The gameplay of Murder by Numbers is heavy on point and click. You can investigate scenes or talk with people within that scene and even present evidence to them to see their reactions to it. Every chapter has a few scenes to go through to make sure you can find everything to be able to solve what’s happening. When you investigate you scan around the room waiting for your magnifying glass turns red meaning you found something to investigate. Depending on how many mistakes you made with the puzzle you will gain points, the overall goal (besides solving the puzzle) is to make a few mistakes as possible. Why? Because if you can get to S Ranking on a chapter, you’ll have options to play more puzzles outside of the chapter to unlock SCOUT’s memories! Onto the puzzles!
Nonograms or Picross, whatever you’re more comfortable with, isn’t too difficult to understand but can be very challenging when the puzzles get larger. The puzzles start off on a grid, with the same amount of squares on each side to make a larger square. Around the left side and the top of the larger square are numbers. For example, if it is a 10×10 grid you cannot have a number higher than 10, as there are only 10 squares in that row/column. The numbers are how many squares in that row/column to blackout. If its a number 10 on a 10×10 grid then that’s easy, all 10 squares get blacked out. But say it has 3 numbers. 1, 3, 2. That means one square will be blacked out, then space somewhere, then a chunk of three, then space than a chunk of 2. When it gets tricky like that you will then need to compare the numbers in the row or column opposite of what you’re doing. So if you’re looking into where to put them in a row, cross-reference the column to see if using those numbers one could possibly be placed there. It is a really fun puzzle game, and each grid will very pixel-ly have an image of what you just found. Once you found more evidence you can continue on your quest to solve the mystery.
Story-wise, they did a pretty good job! I really enjoyed the characters and the theme of the whole game. A murder mystery following an actress that plays in a mystery tv show? I think it’s great! The lead character Honor, and the robot, SCOUT, really have a fun dynamic of they don’t really know what they are doing, but are learning and becoming friends along the way. I really don’t want to ruin much more of the story, but they do get pretty deep into Honor’s past and family to shine a light on what drives her.
Graphically, Murder by Numbers is pretty basic. There isn’t really any animation, as it is more images of the characters changing poses or reacting to what happened. When something happens you’re treated by anime-like water droplets or the (lack of a better word) angry hashtag(?) Sorry, that’s the first thing that came to mind. But I am not complaining whatsoever. The art style and everything fit the 90’s theme perfectly. With it being a point and click adventure, and you don’t move the characters, it all makes sense. A really great take on a visual novel!
Besides the amazing theme song (go listen to it), the audio was about as simple as the visuals. Simple, not jarring, and it fit the style they were going for.
But overall, Murder by Numbers was a fun game for me to play.

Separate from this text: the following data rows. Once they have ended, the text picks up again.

import Mathlib
import Summits.Ventures.PercRepro.PuncturedLYMPeel
import Summits.Ventures.PercRepro.PuncturedLYMTypeLiftFamily

/-!
# PercRepro — THE PEELING STEP FOR THE PUNCTURED FAMILIES: (SP)_a ON `C ∪ W` FROM (SP)_{a·A(s)} ON `W`
(p10, gen 42)

`rowsOf S l 𝒞` = the `l`-subsets of the ground set `S` containing no member of the family `𝒞`; `colMass 𝒞 a Y` = `1` if
`Y` contains a member, `a` otherwise.  (SP)_a on `(S, l, 𝒞)` is a flow of `(S, l, rowsOf S l 𝒞)` with constant row sums and
column sums `colMass 𝒞 a` (paper proofs/P10-PEEL-g42.md §0).  THE PEELING STEP (`hasFlow_peel_sp`): peel a member
`C ∈ 𝒞` of size `m`, `W = S ∖ C`, `𝒞' = 𝒞 ∖ {C}`; given numbers `A s ∈ [0,1]` with `A 0 = 1`, flows of (SP)_{a·A s} on
`(W, l − s, 𝒞')` with row sums `R' s` for every `s ≤ l`, `s < m`, and the row equations
`(m − s)·a·(1 − A (s+1))/(s+1) + R' s = R` (`s + 1 < m`) and `1/m + R' (m−1) = R`, the composed weight of
`PuncturedLYMPeel` is a flow of (SP)_a on `(S, l, 𝒞)` with row sums `R` — the `A s` being the solutions of the
triangular system of paper §1, which any instance provides as explicit rationals.  Hypotheses: the members pairwise
disjoint, all of size `m > 0`, `l + 1 < 2m` (no column contains two members), `0 ≤ a`.  `rowsOf_univ_eq_punctured`
bridges to the tree's `punctured` of an indexed family.  Nothing here asserts (SP).
-/

namespace PercRepro.PuncturedLYM.Split.Peel

open Finset

variable {α : Type} [DecidableEq α]

/-- The rows of (SP) on the ground set `S` at level `l` for the member family `𝒞`: the `l`-subsets of `S` containing
no member. -/
def rowsOf (S : Finset α) (l : ℕ) (𝒞 : Finset (Finset α)) : Finset (Finset α) :=
  (S.powersetCard l).filter (fun X => ∀ C ∈ 𝒞, ¬ C ⊆ X)

/-- The column masses of (SP)_a: `1` on the columns containing a member, `a` on the free columns. -/
def colMass (𝒞 : Finset (Finset α)) (a : ℚ) (Y : Finset α) : ℚ := if ∃ C ∈ 𝒞, C ⊆ Y then 1 else a

/-- Membership in the rows. -/
theorem mem_rowsOf {S X : Finset α} {l : ℕ} {𝒞 : Finset (Finset α)} :
    X ∈ rowsOf S l 𝒞 ↔ X ⊆ S ∧ X.card = l ∧ ∀ C ∈ 𝒞, ¬ C ⊆ X := by
  simp only [rowsOf, mem_filter, mem_powersetCard, and_assoc]

/-- On the whole type the rows are the tree's punctured level of the union of the up-levels of an indexed family. -/
theorem rowsOf_univ_eq_punctured [Fintype α] {k l : ℕ} (C : Fin k → Finset α) :
    rowsOf univ l ((univ : Finset (Fin k)).image C)
      = punctured l ((univ : Finset (Fin k)).biUnion (fun i => upLevel l (C i))) := by
  ext X
  rw [mem_rowsOf, TypeLift.mem_punctured_family]
  simp only [subset_univ, true_and, mem_image, mem_univ, true_and, forall_exists_index]
  constructor
  · rintro ⟨hXc, hX⟩
    exact ⟨hXc, fun i => hX (C i) i rfl⟩
  · rintro ⟨hXc, hX⟩
    refine ⟨hXc, ?_⟩
    rintro C' i rfl
    exact hX i

/-- **THE PEELING STEP FOR (SP)_a.** See the module docstring. -/
theorem hasFlow_peel_sp {S : Finset α} {𝒞 : Finset (Finset α)} {C : Finset α} (hC : C ∈ 𝒞) (hCS : C ⊆ S)
    (h𝒞S : ∀ C' ∈ 𝒞, C' ⊆ S) {m : ℕ} (hm : 0 < m) (hcard : ∀ C' ∈ 𝒞, C'.card = m)
    (hdisj : ∀ C' ∈ 𝒞, C' ≠ C → Disjoint C C') {l : ℕ} (hl : l + 1 < 2 * m)
    {a : ℚ} (ha : 0 ≤ a) {A : ℕ → ℚ} (hA0 : A 0 = 1) (hA : ∀ s, 0 ≤ A s ∧ A s ≤ 1)
    (hAtop : l + 1 < m → A (l + 1) = 0) {R : ℚ} {R' : ℕ → ℚ}
    (hinner : ∀ s, s ≤ l → s < m →
      HasFlow (S \ C) (l - s) (rowsOf (S \ C) (l - s) (𝒞.erase C)) (fun _ => R' s) (colMass (𝒞.erase C) (a * A s)))
    (heq : ∀ s, s + 1 < m → s ≤ l → ((m : ℚ) - s) * a * (1 - A (s + 1)) / (s + 1) + R' s = R)
    (heq' : m - 1 ≤ l → 1 / (m : ℚ) + R' (m - 1) = R) :
    HasFlow S l (rowsOf S l 𝒞) (fun _ => R) (colMass 𝒞 a) := by
  set W := S \ C with hW
  have hCW : Disjoint C W := disjoint_sdiff
  have hS : C ∪ W = S := union_sdiff_of_subset hCS
  have hmC : C.card = m := hcard C hC
  -- the inner members lie in `W`
  have hsubW : ∀ C' ∈ 𝒞.erase C, C' ⊆ W := by
    intro C' hC'
    obtain ⟨hne, hC'𝒞⟩ := mem_erase.1 hC'
    exact subset_sdiff.2 ⟨h𝒞S C' hC'𝒞, (hdisj C' hC'𝒞 hne).symm⟩
  -- a `(l+1)`-set containing `C` contains no other member
  have htwo : ∀ Y : Finset α, Y.card = l + 1 → C ⊆ Y → ∀ C' ∈ 𝒞.erase C, ¬ C' ⊆ Y := by
    intro Y hYc hCY C' hC' hC'Y
    obtain ⟨hne, hC'𝒞⟩ := mem_erase.1 hC'
    have hd : Disjoint C C' := hdisj C' hC'𝒞 hne
    have h := card_le_card (union_subset hCY hC'Y)
    rw [card_union_of_disjoint hd, hmC, hcard C' hC'𝒞, hYc] at h
    omega
  -- the inner flows, chosen
  choose w' hw' using fun s (hs : s ≤ l ∧ s < m) => hinner s hs.1 hs.2
  let w'' : ℕ → Finset α → Finset α → ℚ := fun s =>
    if hs : s ≤ l ∧ s < m then w' s hs else fun _ _ => 0
  let P' : ℕ → Finset (Finset α) := fun t => rowsOf W t (𝒞.erase C)
  let g : ℕ → Finset α → ℚ := fun t Y' =>
    if t = m then 1 / (m : ℚ) else if (∀ C' ∈ 𝒞.erase C, ¬ C' ⊆ Y') then a * (1 - A t) / t else 0
  have hP' : ∀ t, P' t ⊆ W.powersetCard t := fun t X hX => mem_powersetCard.2 ⟨(mem_rowsOf.1 hX).1, (mem_rowsOf.1 hX).2.1⟩
  have hw''nn : ∀ s X Y, 0 ≤ w'' s X Y := by
    intro s X Y
    simp only [w'']
    split_ifs with hs
    · exact (hw' s hs).nonneg X Y
    · exact le_refl 0
  have hflow : ∀ s, s ≤ l → s < C.card →
      IsFlow W (l - s) (P' (l - s)) (fun _ => R' s) (colMass (𝒞.erase C) (a * A s)) (w'' s) := by
    intro s hs1 hs2
    rw [hmC] at hs2
    have : w'' s = w' s ⟨hs1, hs2⟩ := by simp only [w'', dif_pos (And.intro hs1 hs2)]
    rw [this]
    exact hw' s ⟨hs1, hs2⟩
  have hg : ∀ t Y, 0 ≤ g t Y := by
    intro t Y
    simp only [g]
    split_ifs
    · positivity
    · have := (hA t).2
      apply div_nonneg (mul_nonneg ha (by linarith)) (by positivity)
    · exact le_refl 0
  have hpeel := isFlow_peel hCW hP' hw''nn hflow hg
  -- the stage rows are the rows of (SP) on `S`
  have hrows : stageRows C W l P' = rowsOf S l 𝒞 := by
    ext X
    constructor
    · intro h
      obtain ⟨hXS, hXc, hCX, hXW⟩ := mem_stageRows.1 h
      rw [hS] at hXS
      rw [mem_rowsOf]
      refine ⟨hXS, hXc, ?_⟩
      intro C' hC' hC'X
      by_cases hne : C' = C
      · exact hCX (hne ▸ hC'X)
      · have hmem : C' ∈ 𝒞.erase C := mem_erase.2 ⟨hne, hC'⟩
        exact (mem_rowsOf.1 hXW).2.2 C' hmem (subset_inter hC'X (hsubW C' hmem))
    · intro h
      obtain ⟨hXS, hXc, hX⟩ := mem_rowsOf.1 h
      rw [mem_stageRows, hS]
      refine ⟨hXS, hXc, hX C hC, ?_⟩
      show X ∩ W ∈ rowsOf W (l - (X ∩ C).card) (𝒞.erase C)
      rw [mem_rowsOf]
      refine ⟨inter_subset_right, ?_, ?_⟩
      · have hsplit : X = X ∩ C ∪ X ∩ W := by rw [← inter_union_distrib_left, hS, inter_eq_left.2 hXS]
        have hd : Disjoint (X ∩ C) (X ∩ W) := hCW.mono inter_subset_right inter_subset_right
        have := card_union_of_disjoint hd
        rw [← hsplit, hXc] at this
        omega
      · intro C' hC' hC'X
        exact hX C' (mem_of_mem_erase hC') (hC'X.trans inter_subset_left)
  rw [hrows, hS] at hpeel
  refine ⟨peelWeight C W g w'', hpeel.nonneg, ?_, ?_⟩
  · -- the row sums
    intro X hX
    rw [hpeel.row X hX]
    obtain ⟨hXS, hXc, hXfree⟩ := mem_rowsOf.1 hX
    have hsC : (X ∩ C).card < m := by
      rw [← hmC]
      by_contra h
      have h' : C.card ≤ (X ∩ C).card := not_lt.1 h
      have : X ∩ C = C := eq_of_subset_of_card_le inter_subset_right h'
      exact hXfree C hC (this ▸ inter_subset_left)
    have hsl : (X ∩ C).card ≤ l := by rw [← hXc]; exact card_le_card inter_subset_left
    have hXWfree : ∀ C' ∈ 𝒞.erase C, ¬ C' ⊆ X ∩ W := fun C' hC' h =>
      hXfree C' (mem_of_mem_erase hC') (h.trans inter_subset_left)
    by_cases hlast : (X ∩ C).card + 1 = m
    · -- the row class `s = m − 1`: the member column of `C`
      have hg1 : g ((X ∩ C).card + 1) (X ∩ W) = 1 / (m : ℚ) := by simp only [g, if_pos hlast]
      have hm1 : (X ∩ C).card = m - 1 := by omega
      rw [hg1, hm1, hmC]
      have h1 : ((m : ℚ) - ((m - 1 : ℕ) : ℚ)) = 1 := by
        rw [Nat.cast_sub hm]; push_cast; ring
      rw [h1, one_mul]
      exact heq' (by omega)
    · have hlt : (X ∩ C).card + 1 < m := by omega
      have hg1 : g ((X ∩ C).card + 1) (X ∩ W) = a * (1 - A ((X ∩ C).card + 1)) / ((X ∩ C).card + 1) := by
        simp only [g, if_neg (by omega : ¬ (X ∩ C).card + 1 = m), if_pos hXWfree]
        push_cast; rfl
      rw [hg1, hmC]
      have := heq (X ∩ C).card hlt hsl
      rw [← this]; ring
  · -- the column sums
    intro Y hY
    rw [hpeel.col Y hY]
    obtain ⟨hYS, hYc⟩ := mem_cols.1 hY
    have hsplit : Y = Y ∩ C ∪ Y ∩ W := by rw [← inter_union_distrib_left, hS, inter_eq_left.2 hYS]
    have hd : Disjoint (Y ∩ C) (Y ∩ W) := hCW.mono inter_subset_right inter_subset_right
    have hsum : (Y ∩ C).card + (Y ∩ W).card = l + 1 := by
      rw [← card_union_of_disjoint hd, ← hsplit, hYc]
    have htC : (Y ∩ C).card ≤ m := by rw [← hmC]; exact card_le_card inter_subset_right
    -- the inner part is a column of the inner instance or empty
    by_cases hCY : C ⊆ Y
    · -- a member column of `C`
      have ht : (Y ∩ C).card = m := by rw [inter_eq_right.2 hCY, hmC]
      have hfreeW : Y ∩ W ∈ P' (l + 1 - (Y ∩ C).card) := by
        rw [mem_rowsOf]
        refine ⟨inter_subset_right, by omega, ?_⟩
        intro C' hC' hC'Y
        exact htwo Y hYc hCY C' hC' (hC'Y.trans inter_subset_left)
      have hg1 : g (Y ∩ C).card (Y ∩ W) = 1 / (m : ℚ) := by simp only [g, if_pos ht]
      rw [if_pos hfreeW, hg1, if_neg (by omega : ¬ ((Y ∩ C).card < C.card ∧ (Y ∩ C).card ≤ l)), ht]
      have hmem : ∃ C' ∈ 𝒞, C' ⊆ Y := ⟨C, hC, hCY⟩
      simp only [colMass]
      rw [if_pos hmem]
      have hm0 : (m : ℚ) ≠ 0 := by positivity
      field_simp
      ring
    · have htlt : (Y ∩ C).card < m := by
        rw [← hmC]
        by_contra h
        have h' : C.card ≤ (Y ∩ C).card := not_lt.1 h
        have : Y ∩ C = C := eq_of_subset_of_card_le inter_subset_right h'
        exact hCY (this ▸ inter_subset_left)
      have hgt : g (Y ∩ C).card (Y ∩ W)
          = if (∀ C' ∈ 𝒞.erase C, ¬ C' ⊆ Y ∩ W) then a * (1 - A (Y ∩ C).card) / (Y ∩ C).card else 0 := by
        simp only [g, if_neg (by omega : ¬ (Y ∩ C).card = m)]
      by_cases hfree : ∀ C' ∈ 𝒞.erase C, ¬ C' ⊆ Y ∩ W
      · -- a free column
        have hnomem : ¬ ∃ C' ∈ 𝒞, C' ⊆ Y := by
          rintro ⟨C', hC', hC'Y⟩
          by_cases hne : C' = C
          · exact hCY (hne ▸ hC'Y)
          · have hmem : C' ∈ 𝒞.erase C := mem_erase.2 ⟨hne, hC'⟩
            exact hfree C' hmem (subset_inter hC'Y (hsubW C' hmem))
        have hcolY : colMass 𝒞 a Y = a := by simp only [colMass, if_neg hnomem]
        rw [hcolY, hgt, if_pos hfree]
        by_cases htl : (Y ∩ C).card ≤ l
        · have hYW : Y ∩ W ∈ P' (l + 1 - (Y ∩ C).card) := by
            rw [mem_rowsOf]; exact ⟨inter_subset_right, by omega, hfree⟩
          have hboth : (Y ∩ C).card < C.card ∧ (Y ∩ C).card ≤ l := ⟨by omega, htl⟩
          rw [if_pos hYW, if_pos hboth]
          have hcol' : colMass (𝒞.erase C) (a * A (Y ∩ C).card) (Y ∩ W) = a * A (Y ∩ C).card := by
            simp only [colMass]
            rw [if_neg]
            rintro ⟨C', hC', hC'Y⟩
            exact hfree C' hC' hC'Y
          rw [hcol']
          by_cases ht0 : (Y ∩ C).card = 0
          · rw [ht0, hA0, Nat.cast_zero, zero_mul, zero_add, mul_one]
          · have hpos : (0 : ℚ) < (Y ∩ C).card := by exact_mod_cast Nat.pos_of_ne_zero ht0
            have key : ((Y ∩ C).card : ℚ) * (a * (1 - A (Y ∩ C).card) / (Y ∩ C).card)
                = a * (1 - A (Y ∩ C).card) := by
              rw [mul_div_assoc']
              exact mul_div_cancel_left₀ _ hpos.ne'
            rw [key]
            ring
        · -- the column lies inside `C`: `t = l + 1 < m`, the inner part is empty
          have ht : (Y ∩ C).card = l + 1 := by omega
          have hYW : Y ∩ W ∈ P' (l + 1 - (Y ∩ C).card) := by
            rw [mem_rowsOf]
            refine ⟨inter_subset_right, by omega, hfree⟩
          rw [if_pos hYW, if_neg (by omega : ¬ ((Y ∩ C).card < C.card ∧ (Y ∩ C).card ≤ l))]
          rw [ht, hAtop (by omega)]
          have hpos : (0 : ℚ) < ((l + 1 : ℕ) : ℚ) := by positivity
          field_simp
          ring
      · -- a column containing an inner member
        obtain ⟨C', hC', hC'Y⟩ : ∃ C' ∈ 𝒞.erase C, C' ⊆ Y ∩ W := by
          by_contra h
          exact hfree (fun C' hC' hC'Y => h ⟨C', hC', hC'Y⟩)
        have hmem : ∃ C'' ∈ 𝒞, C'' ⊆ Y := ⟨C', mem_of_mem_erase hC', hC'Y.trans inter_subset_left⟩
        have hcolY : colMass 𝒞 a Y = 1 := by simp only [colMass, if_pos hmem]
        have hnot : Y ∩ W ∉ P' (l + 1 - (Y ∩ C).card) := by
          intro h
          exact (mem_rowsOf.1 h).2.2 C' hC' hC'Y
        have htl : (Y ∩ C).card ≤ l := by
          by_contra h
          have hempty : Y ∩ W = ∅ := by rw [← card_eq_zero]; omega
          have hC'ne : C'.card = m := hcard C' (mem_of_mem_erase hC')
          rw [hempty, subset_empty] at hC'Y
          rw [hC'Y, card_empty] at hC'ne
          omega
        have hboth : (Y ∩ C).card < C.card ∧ (Y ∩ C).card ≤ l := ⟨by omega, htl⟩
        have hmem' : ∃ C'' ∈ 𝒞.erase C, C'' ⊆ Y ∩ W := ⟨C', hC', hC'Y⟩
        rw [hcolY, if_neg hnot, if_pos hboth]
        simp only [colMass, zero_add]
        rw [if_pos hmem']

end PercRepro.PuncturedLYM.Split.Peel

It was a nice change of pace to a lot of the current games and the puzzle aspect got my brain working well towards the end of the game. I would definitely recommend Murder by Numbers to puzzle and point and click fans. Take a break and enjoy something different!
Note: GameOctane received a digital code from the publisher for the purpose of reviewing this game. Any code or product intended for reviews is distributed to the team to review and stream for our audience.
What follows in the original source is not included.